(hail satan) |cs093

 

 

 

 

 

 

 

 

 

 

 

 

 

 

 

 

 

 

 

 

 

 

 

 

 

 

 

 

 

 

 

 

 

 

 

 

 

 

 

Piano (Magda Mayas), contrabaixo (Koen Nutters), percussão (Morten J. Olsen) e clarinete baixo (Carlos Galvez Taroncher), tocados por uma alemã, um holandês, um norueguês e um espanhol. A música de Mayas / Nutters / Olsen / Galvez, que fez sensação no festival Total Music Meeting de 2005, tem raízes na Escola Britânica de livre-improvisação pós-Spontaneous Music Ensemble (SME), de base acústica, algo que hoje em dia se ouve cada vez menos dissociado da electrónica. Tenha-se presente como ponto de referência e de partida o SME mais abstracto e vagaroso na progressão. Todas as nove peças do disco incluem idêntica participação dos membros do quarteto, o que, além de enriquecer a criação musical, coloca-a para além dos limites do vocabulário que as diferentes convenções foram sedimentando. A ideia com que se fica é que a música de On Creative Sources (Hail Satan) (cs093) tanto poderia ser composta no instante em que se executa, como penso que foi, como poderia ter sido previamente escrita, processo em linha com o da composição contemporânea. Seja como for, o que releva é que a obra testemunha a admiração do quarteto pela memória da música improvisada europeia, assim como participa de uma multiplicidade de referências musicais relacionadas com o Séc. XX, as mais emergentes das quais talvez sejam as do norte-americano Morton Feldman e a do austríaco Anton Webern, cuja presença se plasma na lentidão fragmentária com que o cortejo progride, e no ambiente soturno, enevoado e carregado de partículas de humidade que atravessa o disco do princípio ao fim. Globalmente, os quatro músicos preferem a contenção à loquacidade. Outro tipo de emoção que se adensa no olhar sobre o timbre, sem perder o fio à meada narrativa, na arte de intervalar silêncios com notas curtas, pontilhismo que preserva a concentração no equilíbrio e na proporção, sem descurar a musicalidade. Apesar de inspirada em sinais que lhe chegam de outros tempos, a obra consegue evidenciar uma poderosa radicalidade criativa, engenho artístico e confecção apurada. Eduardo Chagas (Jazz e Arredores)

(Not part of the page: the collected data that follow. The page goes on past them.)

import Summits.Ventures.HodgeRepro2.T5SU11ImproperDerivativeIdentity

/-!
# The energy bracket of the improper Green's solution at both ends, and the integrability of the energy terms

For `λ > 2` and a source `g` of the exponentially decaying class at a rate `ε > 1`, with `u = G^I_λ g` and `u′` bounded
near `0` and `O(e^{−ε′ t})` at infinity for every `ε′ < min(ε, λ)` (row 525):

* **the energy bracket `E(t) = sinh 2t · u(t) u′(t)` tends to `0` at both ends** (`tendsto_energy_bracket_nhdsGT_zero`,
  `tendsto_energy_bracket_atTop`: `|E| ≤ (e^{2t}/2) K₁ K₂ e^{−2ε′ t}` with `ε′ > 1`);
* the three energy terms are integrable on `(0, ∞)` (`integrableOn_sinh_mul_greenSolI_sq`,
  `integrableOn_sinh_mul_greenSolI'_sq`, `integrableOn_sinh_mul_mul_greenSolI`: row 525's criterion).

These are the ingredients of the energy identity of the resolvent on the class (next row). Nothing is claimed about (N).

Blind lane: Mathlib + the HodgeRepro2 prefix only; no sorry; axioms ⊆ {propext, Classical.choice,
Quot.sound}.
-/

namespace Summit.Ventures.HodgeRepro2.T5SU11ImproperEnergyBracket

open Filter Topology MeasureTheory
open Set (Ioi Ioc Icc Ioo)
open T5SU11Cartan T5SU11SphericalFunction T5SU11SphericalBounds T5SU11SphericalContinuous
  T5SU11SphericalSolutionSpaceAll T5SU11SphericalAsymptotic T5SU11SphericalCfun T5SU11SphericalDecay
  T5SU11SphericalDecayAsymptotic T5SU11SphericalDecayBracket T5SU11SphericalLpSharp T5SU11SoninPolyaGroup
  T5SU11ReductionOfOrder T5SU11ResolventBoundary T5SU11ResolventDiagonalEdge T5SU11RadialGreenImproper
  T5SU11RadialGreenImproperOrigin T5SU11RadialGreenImproperDecaySource T5SU11RadialGreenImproperStable
  T5SU11ImproperDerivativeIdentity

section measure

variable [MeasurableSpace Circle] [BorelSpace Circle]

variable {lam : ℝ} (hlam : 1 < lam) {g : ℝ → ℝ} (hg : ContinuousOn g (Ioi 0))
  {M : ℝ} (hM : ∀ s ∈ Ioc (0 : ℝ) 1, |g s| ≤ M) (hM0 : 0 ≤ M)
  {ε C s₀ : ℝ} (hε : 2 - lam < ε) (hC : ∀ s, s₀ ≤ s → |g s| ≤ C * Real.exp (-ε * s))
  (h2 : 2 < lam)

/-! ### The energy bracket at both ends, and the integrability of the energy terms -/

include hlam h2 hg hM hM0 hε hC in
/-- **`E(t) = sinh 2t · u u′ → 0` as `t → 0⁺`**: `u` and `u′` are bounded near the origin. -/
theorem tendsto_energy_bracket_nhdsGT_zero :
    Tendsto (fun t => Real.sinh (2 * t) * (greenSolI (fun t => sph lam (hyp t)) (sphDecay lam) g t
      * greenSolI' (deriv fun t => sph lam (hyp t)) (sphDecay' lam) (fun t => sph lam (hyp t)) (sphDecay lam) g t))
      (𝓝[>] 0) (𝓝 0) := by
  have hA := integrableOn_sphDecay_mul_mul_sinh hlam hg hM hM0 hε hC
  obtain ⟨B, hB⟩ := eventually_abs_greenSolI_le hlam hM hM0 hA
  obtain ⟨B', hB'⟩ := eventually_abs_greenSolI'_le hlam hg hM hM0 hε hC h2
  have hlim : Tendsto (fun t => Real.sinh (2 * t) * (|B| * |B'|)) (𝓝[>] (0 : ℝ)) (𝓝 0) := by
    have : Tendsto (fun t => Real.sinh (2 * t) * (|B| * |B'|)) (𝓝 (0 : ℝ)) (𝓝 (Real.sinh (2 * 0) * (|B| * |B'|))) :=
      ((Real.continuous_sinh.comp (continuous_const.mul continuous_id)).mul continuous_const).tendsto 0
    simp only [mul_zero, Real.sinh_zero, zero_mul] at this
    exact this.mono_left nhdsWithin_le_nhds
  refine squeeze_zero_norm' ?_ hlim
  filter_upwards [hB, hB', self_mem_nhdsWithin] with t hBt hB't ht
  have ht0 : 0 < t := ht
  have hsinh : 0 ≤ Real.sinh (2 * t) := Real.sinh_nonneg_iff.mpr (by linarith)
  rw [Real.norm_eq_abs, abs_mul, abs_of_nonneg hsinh, abs_mul]
  apply mul_le_mul_of_nonneg_left _ hsinh
  exact mul_le_mul (le_trans hBt (le_abs_self B)) (le_trans hB't (le_abs_self B')) (abs_nonneg _) (abs_nonneg _)

include hlam h2 hg hM hM0 hε hC in
/-- **`E(t) = sinh 2t · u u′ → 0` as `t → ∞`** for a source of rate `ε > 1`. -/
theorem tendsto_energy_bracket_atTop (hε1 : 1 < ε) :
    Tendsto (fun t => Real.sinh (2 * t) * (greenSolI (fun t => sph lam (hyp t)) (sphDecay lam) g t
      * greenSolI' (deriv fun t => sph lam (hyp t)) (sphDecay' lam) (fun t => sph lam (hyp t)) (sphDecay lam) g t))
      atTop (𝓝 0) := by
  have hmin : 1 < min ε lam := lt_min hε1 (by linarith)
  set ε' := (1 + min ε lam) / 2 with hε'
  have hε'1 : 1 < ε' := by rw [hε']; linarith
  have hε'2 : ε' < min ε lam := by rw [hε']; linarith
  obtain ⟨K₁, T₁, hK₁, hT₁, hKT₁⟩ := exists_abs_greenSolI_le_exp hlam hg hM hM0 hε hC hε'2
  obtain ⟨K₂, T₂, hK₂, hT₂, hKT₂⟩ := exists_abs_greenSolI'_le_exp hlam hg hM hM0 hε hC h2 hε'2
  have hlim : Tendsto (fun t => K₁ * K₂ / 2 * Real.exp (-(2 * ε' - 2) * t)) atTop (𝓝 0) := by
    have := (Real.tendsto_exp_neg_atTop_nhds_zero.comp (tendsto_id.const_mul_atTop (by linarith : 0 < 2 * ε' - 2)))
      |>.const_mul (K₁ * K₂ / 2)
    rw [mul_zero] at this
    exact this.congr (fun t => by simp only [Function.comp_def, id]; ring_nf)
  refine squeeze_zero_norm' ?_ hlim
  filter_upwards [eventually_ge_atTop (max T₁ T₂)] with t ht
  have ht1 : T₁ ≤ t := le_trans (le_max_left _ _) ht
  have ht2 : T₂ ≤ t := le_trans (le_max_right _ _) ht
  have ht0 : 0 < t := lt_of_lt_of_le hT₁ ht1
  have hsinh : 0 ≤ Real.sinh (2 * t) := Real.sinh_nonneg_iff.mpr (by linarith)
  rw [Real.norm_eq_abs, abs_mul, abs_of_nonneg hsinh, abs_mul]
  calc Real.sinh (2 * t) * (|greenSolI (fun t => sph lam (hyp t)) (sphDecay lam) g t|
        * |greenSolI' (deriv fun t => sph lam (hyp t)) (sphDecay' lam) (fun t => sph lam (hyp t)) (sphDecay lam) g t|)
      ≤ Real.exp (2 * t) / 2 * ((K₁ * Real.exp (-ε' * t)) * (K₂ * Real.exp (-ε' * t))) :=
        mul_le_mul (sinh_le_exp_div_two _) (mul_le_mul (hKT₁ t ht1) (hKT₂ t ht2) (abs_nonneg _) (by positivity))
          (by positivity) (by positivity)
    _ = K₁ * K₂ / 2 * (Real.exp (2 * t) * Real.exp (-ε' * t) * Real.exp (-ε' * t)) := by ring
    _ = K₁ * K₂ / 2 * Real.exp (-(2 * ε' - 2) * t) := by
        rw [← Real.exp_add, ← Real.exp_add]; congr 2; ring

include hlam h2 hg hM hM0 hε hC in
/-- `sinh 2t · u²` is integrable on `(0, ∞)` for a source of rate `ε > 1`. -/
theorem integrableOn_sinh_mul_greenSolI_sq (hε1 : 1 < ε) :
    IntegrableOn (fun t => Real.sinh (2 * t) * greenSolI (fun t => sph lam (hyp t)) (sphDecay lam) g t ^ 2) (Ioi 0) := by
  have hA := integrableOn_sphDecay_mul_mul_sinh hlam hg hM hM0 hε hC
  obtain ⟨B, hB⟩ := eventually_abs_greenSolI_le hlam hM hM0 hA
  have hmin : 1 < min ε lam := lt_min hε1 (by linarith)
  set ε' := (1 + min ε lam) / 2 with hε'
  have hε'1 : 1 < ε' := by rw [hε']; linarith
  have hε'2 : ε' < min ε lam := by rw [hε']; linarith
  obtain ⟨K₁, T₁, hK₁, hT₁, hKT₁⟩ := exists_abs_greenSolI_le_exp hlam hg hM hM0 hε hC hε'2
  have hcont : ContinuousOn (fun t => Real.sinh (2 * t) * greenSolI (fun t => sph lam (hyp t)) (sphDecay lam) g t ^ 2)
      (Ioi 0) :=
    (Real.continuous_sinh.comp (continuous_const.mul continuous_id)).continuousOn.mul
      ((continuousOn_greenSolI hlam hg hM hM0 hε hC).pow 2)
  refine integrableOn_Ioi_of_bounded_of_decay hcont (B := Real.sinh 2 * B ^ 2) ?_ (K := K₁ ^ 2 / 2) (T := T₁)
    (κ := 2 * ε' - 2) (by linarith) ?_
  · filter_upwards [hB, Ioo_mem_nhdsGT one_pos] with t hBt ht
    have hsinh : 0 ≤ Real.sinh (2 * t) := Real.sinh_nonneg_iff.mpr (by linarith [ht.1])
    rw [abs_mul, abs_of_nonneg hsinh, abs_pow]
    apply mul_le_mul (Real.sinh_le_sinh.mpr (by linarith [ht.2])) (pow_le_pow_left₀ (abs_nonneg _) hBt 2)
      (by positivity) (Real.sinh_pos_iff.mpr two_pos).le
  · intro t ht
    have ht0 : 0 < t := lt_of_lt_of_le hT₁ ht
    have hsinh : 0 ≤ Real.sinh (2 * t) := Real.sinh_nonneg_iff.mpr (by linarith)
    rw [abs_mul, abs_of_nonneg hsinh, abs_pow]
    calc Real.sinh (2 * t) * |greenSolI (fun t => sph lam (hyp t)) (sphDecay lam) g t| ^ 2
        ≤ Real.exp (2 * t) / 2 * (K₁ * Real.exp (-ε' * t)) ^ 2 :=
          mul_le_mul (sinh_le_exp_div_two _) (pow_le_pow_left₀ (abs_nonneg _) (hKT₁ t ht) 2) (by positivity)
            (by positivity)
      _ = K₁ ^ 2 / 2 * (Real.exp (2 * t) * (Real.exp (-ε' * t) * Real.exp (-ε' * t))) := by ring
      _ = K₁ ^ 2 / 2 * Real.exp (-(2 * ε' - 2) * t) := by
          rw [← Real.exp_add, ← Real.exp_add]; congr 2; ring

include hlam h2 hg hM hM0 hε hC in
/-- `sinh 2t · u′²` is integrable on `(0, ∞)` for a source of rate `ε > 1`, `λ > 2`. -/
theorem integrableOn_sinh_mul_greenSolI'_sq (hε1 : 1 < ε) :
    IntegrableOn (fun t => Real.sinh (2 * t) * greenSolI' (deriv fun t => sph lam (hyp t)) (sphDecay' lam)
      (fun t => sph lam (hyp t)) (sphDecay lam) g t ^ 2) (Ioi 0) := by
  obtain ⟨B', hB'⟩ := eventually_abs_greenSolI'_le hlam hg hM hM0 hε hC h2
  have hmin : 1 < min ε lam := lt_min hε1 (by linarith)
  set ε' := (1 + min ε lam) / 2 with hε'
  have hε'1 : 1 < ε' := by rw [hε']; linarith
  have hε'2 : ε' < min ε lam := by rw [hε']; linarith
  obtain ⟨K₂, T₂, hK₂, hT₂, hKT₂⟩ := exists_abs_greenSolI'_le_exp hlam hg hM hM0 hε hC h2 hε'2
  have hB := integrableOn_sph_mul_mul_sinh_Ioc hg hM hM0 lam
  have hA := integrableOn_sphDecay_mul_mul_sinh hlam hg hM hM0 hε hC
  have hcont' : ContinuousOn (greenSolI' (deriv fun t => sph lam (hyp t)) (sphDecay' lam) (fun t => sph lam (hyp t))
      (sphDecay lam) g) (Ioi 0) :=
    fun t ht => (hasDerivAt_greenSolI' (hφ_sph lam) (hφ'_sph lam) (fun _ hs => hasDerivAt_sphDecay hlam hs)
      (fun _ hs => hasDerivAt_sphDecay' lam hs) hg hB hA ht).continuousAt.continuousWithinAt
  have hcont : ContinuousOn (fun t => Real.sinh (2 * t) * greenSolI' (deriv fun t => sph lam (hyp t)) (sphDecay' lam)
      (fun t => sph lam (hyp t)) (sphDecay lam) g t ^ 2) (Ioi 0) :=
    (Real.continuous_sinh.comp (continuous_const.mul continuous_id)).continuousOn.mul (hcont'.pow 2)
  refine integrableOn_Ioi_of_bounded_of_decay hcont (B := Real.sinh 2 * B' ^ 2) ?_ (K := K₂ ^ 2 / 2) (T := T₂)
    (κ := 2 * ε' - 2) (by linarith) ?_
  · filter_upwards [hB', Ioo_mem_nhdsGT one_pos] with t hBt ht
    have hsinh : 0 ≤ Real.sinh (2 * t) := Real.sinh_nonneg_iff.mpr (by linarith [ht.1])
    rw [abs_mul, abs_of_nonneg hsinh, abs_pow]
    apply mul_le_mul (Real.sinh_le_sinh.mpr (by linarith [ht.2])) (pow_le_pow_left₀ (abs_nonneg _) hBt 2)
      (by positivity) (Real.sinh_pos_iff.mpr two_pos).le
  · intro t ht
    have ht0 : 0 < t := lt_of_lt_of_le hT₂ ht
    have hsinh : 0 ≤ Real.sinh (2 * t) := Real.sinh_nonneg_iff.mpr (by linarith)
    rw [abs_mul, abs_of_nonneg hsinh, abs_pow]
    calc Real.sinh (2 * t) * |greenSolI' (deriv fun t => sph lam (hyp t)) (sphDecay' lam) (fun t => sph lam (hyp t))
          (sphDecay lam) g t| ^ 2
        ≤ Real.exp (2 * t) / 2 * (K₂ * Real.exp (-ε' * t)) ^ 2 :=
          mul_le_mul (sinh_le_exp_div_two _) (pow_le_pow_left₀ (abs_nonneg _) (hKT₂ t ht) 2) (by positivity)
            (by positivity)
      _ = K₂ ^ 2 / 2 * (Real.exp (2 * t) * (Real.exp (-ε' * t) * Real.exp (-ε' * t))) := by ring
      _ = K₂ ^ 2 / 2 * Real.exp (-(2 * ε' - 2) * t) := by
          rw [← Real.exp_add, ← Real.exp_add]; congr 2; ring

include hlam hg hM hM0 hε hC in
/-- `sinh 2t · g u` is integrable on `(0, ∞)` for a source of rate `ε > 1`. -/
theorem integrableOn_sinh_mul_mul_greenSolI (hε1 : 1 < ε) :
    IntegrableOn (fun t => Real.sinh (2 * t) * (g t * greenSolI (fun t => sph lam (hyp t)) (sphDecay lam) g t))
      (Ioi 0) := by
  have hA := integrableOn_sphDecay_mul_mul_sinh hlam hg hM hM0 hε hC
  obtain ⟨B, hB⟩ := eventually_abs_greenSolI_le hlam hM hM0 hA
  have hmin : 1 < min ε lam := lt_min hε1 hlam
  set ε' := (1 + min ε lam) / 2 with hε'
  have hε'1 : 1 < ε' := by rw [hε']; linarith
  have hε'2 : ε' < min ε lam := by rw [hε']; linarith
  obtain ⟨K₁, T₁, hK₁, hT₁, hKT₁⟩ := exists_abs_greenSolI_le_exp hlam hg hM hM0 hε hC hε'2
  have hC0 : 0 ≤ C := by
    have hb0 := hC (max s₀ 0) (le_max_left _ _)
    have := abs_nonneg (g (max s₀ 0))
    have := Real.exp_pos (-ε * max s₀ 0)
    nlinarith
  have hcont : ContinuousOn (fun t => Real.sinh (2 * t) * (g t * greenSolI (fun t => sph lam (hyp t)) (sphDecay lam) g t))
      (Ioi 0) :=
    (Real.continuous_sinh.comp (continuous_const.mul continuous_id)).continuousOn.mul
      (hg.mul (continuousOn_greenSolI hlam hg hM hM0 hε hC))
  refine integrableOn_Ioi_of_bounded_of_decay hcont (B := Real.sinh 2 * (M * B)) ?_ (K := C * K₁ / 2)
    (T := max T₁ s₀) (κ := ε + ε' - 2) (by linarith) ?_
  · filter_upwards [hB, Ioo_mem_nhdsGT one_pos] with t hBt ht
    have hsinh : 0 ≤ Real.sinh (2 * t) := Real.sinh_nonneg_iff.mpr (by linarith [ht.1])
    rw [abs_mul, abs_of_nonneg hsinh, abs_mul]
    apply mul_le_mul (Real.sinh_le_sinh.mpr (by linarith [ht.2]))
      (mul_le_mul (hM t ⟨ht.1, ht.2.le⟩) hBt (abs_nonneg _) hM0) (by positivity) (Real.sinh_pos_iff.mpr two_pos).le
  · intro t ht
    have ht1 : T₁ ≤ t := le_trans (le_max_left _ _) ht
    have hts : s₀ ≤ t := le_trans (le_max_right _ _) ht
    have ht0 : 0 < t := lt_of_lt_of_le hT₁ ht1
    have hsinh : 0 ≤ Real.sinh (2 * t) := Real.sinh_nonneg_iff.mpr (by linarith)
    rw [abs_mul, abs_of_nonneg hsinh, abs_mul]
    calc Real.sinh (2 * t) * (|g t| * |greenSolI (fun t => sph lam (hyp t)) (sphDecay lam) g t|)
        ≤ Real.exp (2 * t) / 2 * ((C * Real.exp (-ε * t)) * (K₁ * Real.exp (-ε' * t))) :=
          mul_le_mul (sinh_le_exp_div_two _) (mul_le_mul (hC t hts) (hKT₁ t ht1) (abs_nonneg _) (by positivity))
            (by positivity) (by positivity)
      _ = C * K₁ / 2 * (Real.exp (2 * t) * (Real.exp (-ε * t) * Real.exp (-ε' * t))) := by ring
      _ = C * K₁ / 2 * Real.exp (-(ε + ε' - 2) * t) := by
          rw [← Real.exp_add, ← Real.exp_add]; congr 2; ring

end measure

end Summit.Ventures.HodgeRepro2.T5SU11ImproperEnergyBracket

[...] On (Hail Satan), a recent quartet album on Creative Sources with MoHa! drummer Morton J. Olsen, bassist Koen Nutters, and bass clarinetist Carlos Galvez Taroncher, she demonstrates a taste for extreme dynamics and an indefatigable curiosity for the piano’s unconventional possibilities. She frequently tinkers inside the instrument, scraping and thwacking its strings, and even when she just hammers on the low keys she creates a compelling tactililty, a sense of the piano as a physical object with a multitude of textures and surfaces. [...] Peter Margasak (Chicago Reader)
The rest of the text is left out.